[Stored data entries]
import Summits.QuantumFields.BalabanUV.Beta.D1BFx.SliceTransferModel
import Summits.QuantumFields.BalabanUV.Beta.D1BFx.SliceTransferJetsAlgebra

/-!
# `BalabanUV.Beta.D1BFx.SliceTransferJets` — road «BF-x» for binder row D1, leaf K-R1 AT MODEL LEVEL, **JET FORM** (part 2: curves + assembly)

THE SLICE-TRANSFER IDENTITY FROM 2-JETS ONLY.  `SliceTransferModel.secondVar_sliceTransfer` (p217295) derives
`secondVar M + 2·secondVar F = secondVar N + 2·secondVar G` along a `C²` background CURVE on which the Ward relations `K W = 0`, `Kᵀ W = 0`,
`Q W = 0` hold IDENTICALLY near `0`.  The kernel-level ∕ torus transcription of slot (K) never has curves: it has 2-JETS (the typed stencil
tables) and the relations they satisfy AT `u = 0` — `K₀W₀ = 0`, `K₁W₀ + K₀W₁ = 0`, `K₂W₀ + 2K₁W₁ + K₀W₂ = 0` (+ transposes, + the `Q`-relations)
= the row's Ward LETTERS (K-R1-SPEC v2 §4 X₂).  THIS FILE proves the identity from those finitely many algebraic relations alone
(`secondVar_sliceTransfer_jets`): after the reparametrisation `W ↦ W·(τW)⁻¹` (part 1 §2: `τ·W̃ ≡ (1,0,0)`), the POLYNOMIAL curves
`Π(u) := 1 − W̃(u)τ`, `K̃(u) := Π(u)ᵀ K(u) Π(u)`, `Q̃(u) := Q(u) Π(u)` (with `K(u)`, `Q(u)`, `W̃(u)`, `P(u)` the quadratic Taylor polynomials of
the given jets) satisfy the curve theorem's hypotheses EXACTLY for every `u` (`Π W̃ = W̃(1 − τW̃) = 0`), and their 2-jets at `0` are the given
ones BY the Ward relations (part 1 §3); the Faddeev–Popov term is moved back to the original parametrisation by part 1 §1
(`secondVar` of a product ∕ of an inverse), the axial Gram of `W̃` being `secondVar 1 0 0 = 0`.

HONEST FRAMING (cell contract, verbatim): «discharging `BetaPertH` makes Bałaban's UV stability UNCONDITIONAL — a real constructive-QFT
result; it is NOT the continuum limit and NOT the Clay problem.»  HONEST DEPENDENCY (verbatim): «continuum YM on T⁴ ⇐ BetaPertH ∧ nine
spine estimates (0/9 proved); BetaPertH ⇐ (D1) ∧ (D4) ∧ CAP+tail; G-an2-4 gates asym, D1 and NE2/3/4.»  [folklore] finite-dimensional calculus;
no `Prop` is minted, nothing is cited, no wall binder is instantiated; 0 sorry.  NOT summit progress.
ABSOLUTE RULE (cell, verbatim): «No internally-minted statement may enter as a cited fact. Every hypothesis is either kernel-proved in this
package or a verbatim quotation of a PUBLISHED theorem with page reference. The manuscript(s) under audit are NOT citable for their own
disputed steps — they are the thing under adjudication; programme-internal (2001/route/tribunal) claims are never citable.»
Provenance: road «BF-x» owner gen 4 (prover-b2b-balaban-beta-d1-p2-g4-0), K-R1-SPEC v2 §4 X₃(i), 2026-08-20.
-/

noncomputable section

PROMPT → Set down again, word for word, the stretch of records from the line with "spine estimates (0/9" to the line with "disputed steps —", both of those lines included.

RESPONSE →
spine estimates (0/9 proved); BetaPertH ⇐ (D1) ∧ (D4) ∧ CAP+tail; G-an2-4 gates asym, D1 and NE2/3/4.»  [folklore] finite-dimensional calculus;
no `Prop` is minted, nothing is cited, no wall binder is instantiated; 0 sorry.  NOT summit progress.
ABSOLUTE RULE (cell, verbatim): «No internally-minted statement may enter as a cited fact. Every hypothesis is either kernel-proved in this
package or a verbatim quotation of a PUBLISHED theorem with page reference. The manuscript(s) under audit are NOT citable for their own
disputed steps — they are the thing under adjudication; programme-internal (2001/route/tribunal) claims are never citable.»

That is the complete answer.